Transfer learning in guided wave testing of pipes

•Availability of experimental data in the NDT field is insufficient for ML training.•A transfer learning strategy to augment real data with simulations is proposed.•ML is applied to automatise the detection of pipe features in guided wave signals.•This strategy yielded great improvements for cases of scarce available “real” data.•VGG-Net achieved false positive rates of 1.5 to 4 % at a true positive rate of 99.7 % Guided wave testing (GWT) is a non-destructive testing (NDT) technique extensively used for in-service testing of pipes that allows the inspection of tens of metres of pipe in either direction from a single sensor position.

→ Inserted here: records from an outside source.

import Summits.QuantumFields.YangMills.Theorems.FluctuationComparisonRegPrIntLS2BetaTwoLegFilling
import Summits.QuantumFields.YangMills.Theorems.FluctuationComparisonRegPrIntLS2BetaBlockOffsetCoordinates
import HarnessLib

/-!
# S2β · D-GUARD ∕ (BG∞) — STAGE I ON A BLOCK ((L-I) of UV3-NODE §116 ADDENDUM 1, binder style per desk RULING №127): px5 g24's index-free two-leg filling ✓p839248, read
# through the OFFSET COORDINATES of a closed block (✓`…BlockOffsetCoordinates`), is a section of the block with the prescribed data on the two `α`-faces, axial steps
# `≤ max(π∕ℓ₁, π∕ℓ₂)`, transverse steps `≤ ((π−r)∕sin r)·(face-data step)` and the position invariant — the stage of classes 100 ∕ 010 ∕ 001 of the 8-colour gluing

Cell `ym3-torus` (YM ladder rung R3 = continuum `SU(2)` Yang–Mills on the three-torus at fixed lattice data — a RUNG: NOT d = 4, NOT infinite volume,
NOT a mass gap, NOT Clay).  Width seat «width 19» `ym3-torus-px19` (gen 25, ★p1 lineage), FREE px helper on crux `stmt-QuantumFields-20520`
(`FluctuationComparisonRegPrIntL`; registry `Lines/semiclassical_s2beta.lean` UNTOUCHED, 0∕5); `--kind proof --supports stmt-QuantumFields-20520 --as helper`,
count-neutral, DEFINITION-FREE (0 `def`, 0 `instance`, 0 `notation`, 0 `sorry`, default heartbeats; the filling `W` is PINNED by the displayed hypothesis `hW`).

WHY.  In the descent formulation (UV3-NODE §116 ADD.1) a stage-1 block `Q` (odd axis `α`) carries the section `w_Q(x) := fill(φ⁻(π⁻x), φ⁺(π⁺x), m_Q, ℓ₁, ℓ₂; k)` with
`k = (x_α − start(Q_α)).val` — ✓p839248's `fill` indexed by the face site and the `α`-offset.  Reading `x` through its offset vector `t(x)` (✓`eq_natCast_add_offset`), the
filling is an OFFSET-indexed function `W t := fill(φ₀(t|_{α↦0}), φ₁(t|_{α↦0}), m, ℓ₁, ℓ₂; t_α)`, and a bond inside the block is ONE unit step of ONE offset
(✓`read_tgt_eq`).  So ✓`dist1_fill_succ_le` IS the axial bond bound, ✓`dist1_fill_transverse_le` IS the transverse bond bound (with the face data read at the two
face-adjacent offset vectors), ✓`fill_zero`∕`fill_end` ARE the face agreements ((DESC₁) of ADD.1), and ✓`norm_logVec_mid_inv_fill_le` IS the position invariant.

WHAT IS PROVED (sorry-free; `P`, `j`, `N := P.sitesPerDir j`; corner `s : Fin P.d → ℕ`; offsets `t(x) κ := (x κ − (s κ : ZMod N)).val`; `W` pinned by `hW`).
* §1 `update_offsetZero_of_eq_zero` ∕ `update_update_succ_zero` ∕ `update_update_ne_zero` — the offset-vector algebra of faces and steps.
* §2 ★ `stageI_face_zero` (`t(x)_α = 0 ⟹ W (t x) = φ₀ (t x)`), ★ `stageI_face_end` (`t(x)_α = ℓ₁ + ℓ₂ ⟹ W (t x) = φ₁ ((t x)|_{α↦0})`).
* §3 ★★★ `dist1_stageI_axial_le` — a bond in direction `α` inside the block: `dist1 (W (t src)·(W (t tgt))⁻¹) ≤ max (π∕ℓ₁) (π∕ℓ₂)`;
  ★★★ `dist1_stageI_transverse_le` — a bond in direction `μ ≠ α`, data `(π − r)`-inside the chart at `m`: `≤ ((π−r)∕sin r)·max (dist1 (φ₀ z·(φ₀ z′)⁻¹)) (dist1 (φ₁ z·(φ₁ z′)⁻¹))`
  with `z := (t src)|_{α↦0}`, `z′ := update z μ (z μ + 1)` — the two face-adjacent offset vectors.
* §4 ★★ `norm_logVec_mid_inv_stageI_le` — `‖logVec (m⁻¹·W (t x))‖ ≤ max ‖logVec (m⁻¹ φ₀ z)‖ ‖logVec (m⁻¹ φ₁ z)‖` for `t(x)_α ≤ ℓ₁ + ℓ₂`.

HONEST SCOPE.  Composition of landed sphere geometry (✓p839248) with offset bookkeeping (✓`…BlockOffsetCoordinates`); no gauge field; nothing of Bałaban's renormalisation-group
analysis is asserted or proved ([Balaban1985RegularSpaces] Lemma 1 p.79, (1.36) p.82, Thm 2 p.83 — local small gauges).  (BG∞) ∕ `hsupp⁺` is a CONJECTURE (plan §116) and is
NOT proved; (L-T)(L-S)(L-Σ) are OPEN; GAP♯∘ (`stub_uniformFibreGapOrbit`, registry UNTOUCHED), the five registered stubs (0∕5), S2β, 20520, 19936, 19200, `YM3TorusSU2` are
NOT proved; no registered stub is closed; rung R3 — NOT d = 4, NOT infinite volume, NOT a mass gap, NOT Clay; the Yang–Mills mass gap is NOT proved.  Axioms standard.

References: T. Bałaban, CMP **99** (1985) 75–102 [Balaban1985RegularSpaces] (Lemma 1 p.79, (1.36) p.82, Thm 2 p.83).
-/

set_option autoImplicit false

noncomputable section

namespace Summit.QuantumFields.YangMills.Theorems.FluctuationComparisonRegPrIntLS2BetaSqrtGaugeStageIBlock

open scoped Real
open Literature.MathematicalPhysics.QuantumLattice (su2Quat)
open Literature.MathematicalPhysics.QuantumFieldTheory.Balaban1983to89
open T4CubeChartGnomonic (SU2)
open T4HaarSU2ExpChart (expPoint)
open T4ExpWindowSmallField (logVec)
open Summit.QuantumFields.YangMills.Theorems.FluctuationComparisonRegPrIntLS2BetaTwoLegFilling
  (fill_zero fill_end dist1_fill_succ_le dist1_fill_transverse_le norm_logVec_mid_inv_fill_le)
open Summit.QuantumFields.YangMills.Theorems.FluctuationComparisonRegPrIntLS2BetaBlockOffsetCoordinates (read_tgt_eq)

variable {P : Params} {j : ℕ}

/-! ## §1 Offset-vector algebra of faces and steps -/

/-- On the face `t_α = 0` the face projection is the identity: `update t α 0 = t`. [folklore] -/
theorem update_offsetZero_of_eq_zero {d : ℕ} (t : Fin d → ℕ) (α : Fin d) (h : t α = 0) : Function.update t α 0 = t := by
  rw [← h, Function.update_eq_self]

/-- A step in direction `α` does not move the face projection: `update (update t α v) α 0 = update t α 0`. [folklore] -/
theorem update_update_succ_zero {d : ℕ} (t : Fin d → ℕ) (α : Fin d) (v : ℕ) :
    Function.update (Function.update t α v) α 0 = Function.update t α 0 :=
  Function.update_idem _ _ _

/-- A step in direction `μ ≠ α` commutes with the face projection. [folklore] -/
theorem update_update_ne_zero {d : ℕ} (t : Fin d → ℕ) {α μ : Fin d} (h : μ ≠ α) (v : ℕ) :
    Function.update (Function.update t μ v) α 0 = Function.update (Function.update t α 0) μ v :=
  Function.update_comm h _ _ _

section StageI

variable (φ₀ φ₁ : (Fin P.d → ℕ) → SU2) (m : SU2) (α : Fin P.d) (ℓ₁ ℓ₂ : ℕ) (W : (Fin P.d → ℕ) → SU2)
  (hW : ∀ t : Fin P.d → ℕ, W t =
    if t α ≤ ℓ₁ then φ₀ (Function.update t α 0) * expPoint ((((t α : ℕ) : ℝ) / ℓ₁) • logVec (su2Quat ((φ₀ (Function.update t α 0))⁻¹ * m)))
    else m * expPoint ((((t α - ℓ₁ : ℕ) : ℝ) / ℓ₂) • logVec (su2Quat (m⁻¹ * φ₁ (Function.update t α 0)))))
  (s : Fin P.d → ℕ)

/-! ## §2 The prescribed faces -/

include hW in
/-- ★ **FACE `t_α = 0`**: the section is the first face datum. [folklore] -/
theorem stageI_face_zero (x : Site P j) (h0 : (x α - ((s α : ℕ) : ZMod (P.sitesPerDir j))).val = 0) :
    W (fun κ => (x κ - ((s κ : ℕ) : ZMod (P.sitesPerDir j))).val) = φ₀ (fun κ => (x κ - ((s κ : ℕ) : ZMod (P.sitesPerDir j))).val) := by
  set t : Fin P.d → ℕ := fun κ => (x κ - ((s κ : ℕ) : ZMod (P.sitesPerDir j))).val with ht
  have htα : t α = 0 := h0
  have h := fill_zero φ₀ φ₁ m ℓ₁ ℓ₂ (Function.update t α 0)
  rw [hW t, update_offsetZero_of_eq_zero t α htα] at *
  rw [htα]
  exact h

include hW in
/-- ★ **FACE `t_α = ℓ₁ + ℓ₂`**: the section is the second face datum read at the face-0 projection (`0 < ℓ₂`). [folklore] -/
theorem stageI_face_end (hℓ₂ : 0 < ℓ₂) (x : Site P j) (h1 : (x α - ((s α : ℕ) : ZMod (P.sitesPerDir j))).val = ℓ₁ + ℓ₂) :
    W (fun κ => (x κ - ((s κ : ℕ) : ZMod (P.sitesPerDir j))).val) =
      φ₁ (Function.update (fun κ => (x κ - ((s κ : ℕ) : ZMod (P.sitesPerDir j))).val) α 0) := by
  set t : Fin P.d → ℕ := fun κ => (x κ - ((s κ : ℕ) : ZMod (P.sitesPerDir j))).val with ht
  have htα : t α = ℓ₁ + ℓ₂ := h1
  have h := fill_end φ₀ φ₁ m ℓ₁ hℓ₂ (Function.update t α 0)
  rw [hW t, htα]
  exact h

/-! ## §3 The bond steps -/

include hW in
/-- ★★★ **THE AXIAL BOND STEP**: along a bond in direction `α` inside the block (source `α`-offset `+ 1 < N`), the section moves by `≤ max (π∕ℓ₁) (π∕ℓ₂)`.
[cite: Balaban1985RegularSpaces, (1.36) p.82] -/
theorem dist1_stageI_axial_le (hℓ₁ : 0 < ℓ₁) (hℓ₂ : 0 < ℓ₂) (b : PBond P j) (hdir : b.dir = α)
    (hN : (b.src b.dir - ((s b.dir : ℕ) : ZMod (P.sitesPerDir j))).val + 1 < P.sitesPerDir j) :
    dist1 (W (fun κ => (b.src κ - ((s κ : ℕ) : ZMod (P.sitesPerDir j))).val) *
      (W (fun κ => (b.tgt κ - ((s κ : ℕ) : ZMod (P.sitesPerDir j))).val))⁻¹) ≤ max (π / ℓ₁) (π / ℓ₂) := by
  rw [read_tgt_eq W s b hN]
  subst hdir
  set t : Fin P.d → ℕ := fun κ => (b.src κ - ((s κ : ℕ) : ZMod (P.sitesPerDir j))).val with ht
  have h := dist1_fill_succ_le φ₀ φ₁ m hℓ₁ hℓ₂ (Function.update t b.dir 0) (t b.dir)
  rw [hW t, hW (Function.update t b.dir (t b.dir + 1)), Function.update_self, update_update_succ_zero]
  exact h

include hW in
/-- ★★★ **THE TRANSVERSE BOND STEP**: along a bond in direction `μ ≠ α` inside the block, with both face data `(π − r)`-inside the chart at `m` and the `α`-offset
`≤ ℓ₁ + ℓ₂`, the section moves by `≤ ((π − r)∕sin r)·max (dist1 (φ₀ z·(φ₀ z′)⁻¹)) (dist1 (φ₁ z·(φ₁ z′)⁻¹))`, where `z := (offsets of the source)|_{α↦0}` and
`z′ := update z μ (z μ + 1)` are the two face-adjacent offset vectors (✓`dist1_fill_transverse_le`). [cite: Balaban1985RegularSpaces, Thm 2 p.83] -/
theorem dist1_stageI_transverse_le {r : ℝ} (hr : 0 < r) (hrπ : r < π)
    (h₀ : ∀ u, ‖logVec (su2Quat (m⁻¹ * φ₀ u))‖ ≤ π - r) (h₁ : ∀ u, ‖logVec (su2Quat (m⁻¹ * φ₁ u))‖ ≤ π - r)
    (hℓ₁ : 0 < ℓ₁) (hℓ₂ : 0 < ℓ₂) (b : PBond P j) (hdir : b.dir ≠ α)
    (hk : (b.src α - ((s α : ℕ) : ZMod (P.sitesPerDir j))).val ≤ ℓ₁ + ℓ₂)
    (hN : (b.src b.dir - ((s b.dir : ℕ) : ZMod (P.sitesPerDir j))).val + 1 < P.sitesPerDir j) :
    dist1 (W (fun κ => (b.src κ - ((s κ : ℕ) : ZMod (P.sitesPerDir j))).val) *
      (W (fun κ => (b.tgt κ - ((s κ : ℕ) : ZMod (P.sitesPerDir j))).val))⁻¹) ≤
      (π - r) / Real.sin r *
        max (dist1 (φ₀ (Function.update (fun κ => (b.src κ - ((s κ : ℕ) : ZMod (P.sitesPerDir j))).val) α 0) *
              (φ₀ (Function.update (Function.update (fun κ => (b.src κ - ((s κ : ℕ) : ZMod (P.sitesPerDir j))).val) α 0) b.dir
                ((b.src b.dir - ((s b.dir : ℕ) : ZMod (P.sitesPerDir j))).val + 1)))⁻¹))
            (dist1 (φ₁ (Function.update (fun κ => (b.src κ - ((s κ : ℕ) : ZMod (P.sitesPerDir j))).val) α 0) *
              (φ₁ (Function.update (Function.update (fun κ => (b.src κ - ((s κ : ℕ) : ZMod (P.sitesPerDir j))).val) α 0) b.dir
                ((b.src b.dir - ((s b.dir : ℕ) : ZMod (P.sitesPerDir j))).val + 1)))⁻¹)) := by
  rw [read_tgt_eq W s b hN]
  set t : Fin P.d → ℕ := fun κ => (b.src κ - ((s κ : ℕ) : ZMod (P.sitesPerDir j))).val with ht
  have hk' : t α ≤ ℓ₁ + ℓ₂ := hk
  have h := dist1_fill_transverse_le φ₀ φ₁ m hr hrπ h₀ h₁ hℓ₁ hℓ₂ (Function.update t α 0)
    (Function.update (Function.update t α 0) b.dir (t b.dir + 1)) hk'
  have hα : Function.update t b.dir (t b.dir + 1) α = t α := Function.update_of_ne (Ne.symm hdir) _ _
  have hzμ : (Function.update t α 0) b.dir = t b.dir := Function.update_of_ne hdir _ _
  rw [hW t, hW (Function.update t b.dir (t b.dir + 1)), hα, update_update_ne_zero t hdir]
  exact h

/-! ## §4 The position invariant -/

include hW in
/-- ★★ **THE SECTION STAYS IN THE DATA's BALL ABOUT `m`** (the «no cut locus» letter passed to the tube∕sphere stages): for `t(x)_α ≤ ℓ₁ + ℓ₂` and data off the cut locus of
`m`, `‖logVec (m⁻¹·W (t x))‖ ≤ max ‖logVec (m⁻¹ φ₀ z)‖ ‖logVec (m⁻¹ φ₁ z)‖`, `z := (t x)|_{α↦0}` (✓`norm_logVec_mid_inv_fill_le`). [folklore] -/
theorem norm_logVec_mid_inv_stageI_le (h₀ : ∀ u, ‖logVec (su2Quat (m⁻¹ * φ₀ u))‖ < π) (hℓ₁ : 0 < ℓ₁) (hℓ₂ : 0 < ℓ₂) (x : Site P j)
    (hk : (x α - ((s α : ℕ) : ZMod (P.sitesPerDir j))).val ≤ ℓ₁ + ℓ₂) :
    ‖logVec (su2Quat (m⁻¹ * W (fun κ => (x κ - ((s κ : ℕ) : ZMod (P.sitesPerDir j))).val)))‖ ≤
      max ‖logVec (su2Quat (m⁻¹ * φ₀ (Function.update (fun κ => (x κ - ((s κ : ℕ) : ZMod (P.sitesPerDir j))).val) α 0)))‖
          ‖logVec (su2Quat (m⁻¹ * φ₁ (Function.update (fun κ => (x κ - ((s κ : ℕ) : ZMod (P.sitesPerDir j))).val) α 0)))‖ := by
  set t : Fin P.d → ℕ := fun κ => (x κ - ((s κ : ℕ) : ZMod (P.sitesPerDir j))).val with ht
  have hk' : t α ≤ ℓ₁ + ℓ₂ := hk
  have h := norm_logVec_mid_inv_fill_le φ₀ φ₁ m h₀ hℓ₁ hℓ₂ (Function.update t α 0) hk'
  rw [hW t]
  exact h

end StageI

end Summit.QuantumFields.YangMills.Theorems.FluctuationComparisonRegPrIntLS2BetaSqrtGaugeStageIBlock

end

The aims are to identify and locate all physical features found along the pipe in the axial direction, and in particular the presence of defects, such as cracks or corrosion patches. However, the signals output by GWT of pipes are complex to interpret, making the quality of inspection highly dependent on the operator skills. Due to such signal complexities, at present there is a lack of automated procedures that can help operators in this task. Some of the recently developed machine learning (ML) algorithms are expected to possess the modelling capabilities required to address such a classification task, though they would typically need hundreds if not thousands of labelled input data for their training. This amount of experimental data is seldom available in the NDT field, particularly with regards to the damage cases. The main purpose of this article is to investigate whether, and how, it is possible to augment an available set of labelled experimental data with a synthetic dataset having characteristics that are similar but still distinct from the real ones. This is studied by training three different ML models with various combinations of actual and simulated data pertaining to GWT of pipes, the goal being the automated detection of reflections from pipe features within the inspection traces. The results demonstrate that when there is scarce availability of experimental data, substantial detection improvements can be achieved by pre-training the chosen ML model with synthetic data, before fine-tuning it on actual inspection data. In particular, the ML algorithm that is found to perform best for this task is a VGG-Net model, which is shown to yield false positive rates in the order of ∼1.5 to 4 % at the fixed true positive rate of 99.7 %.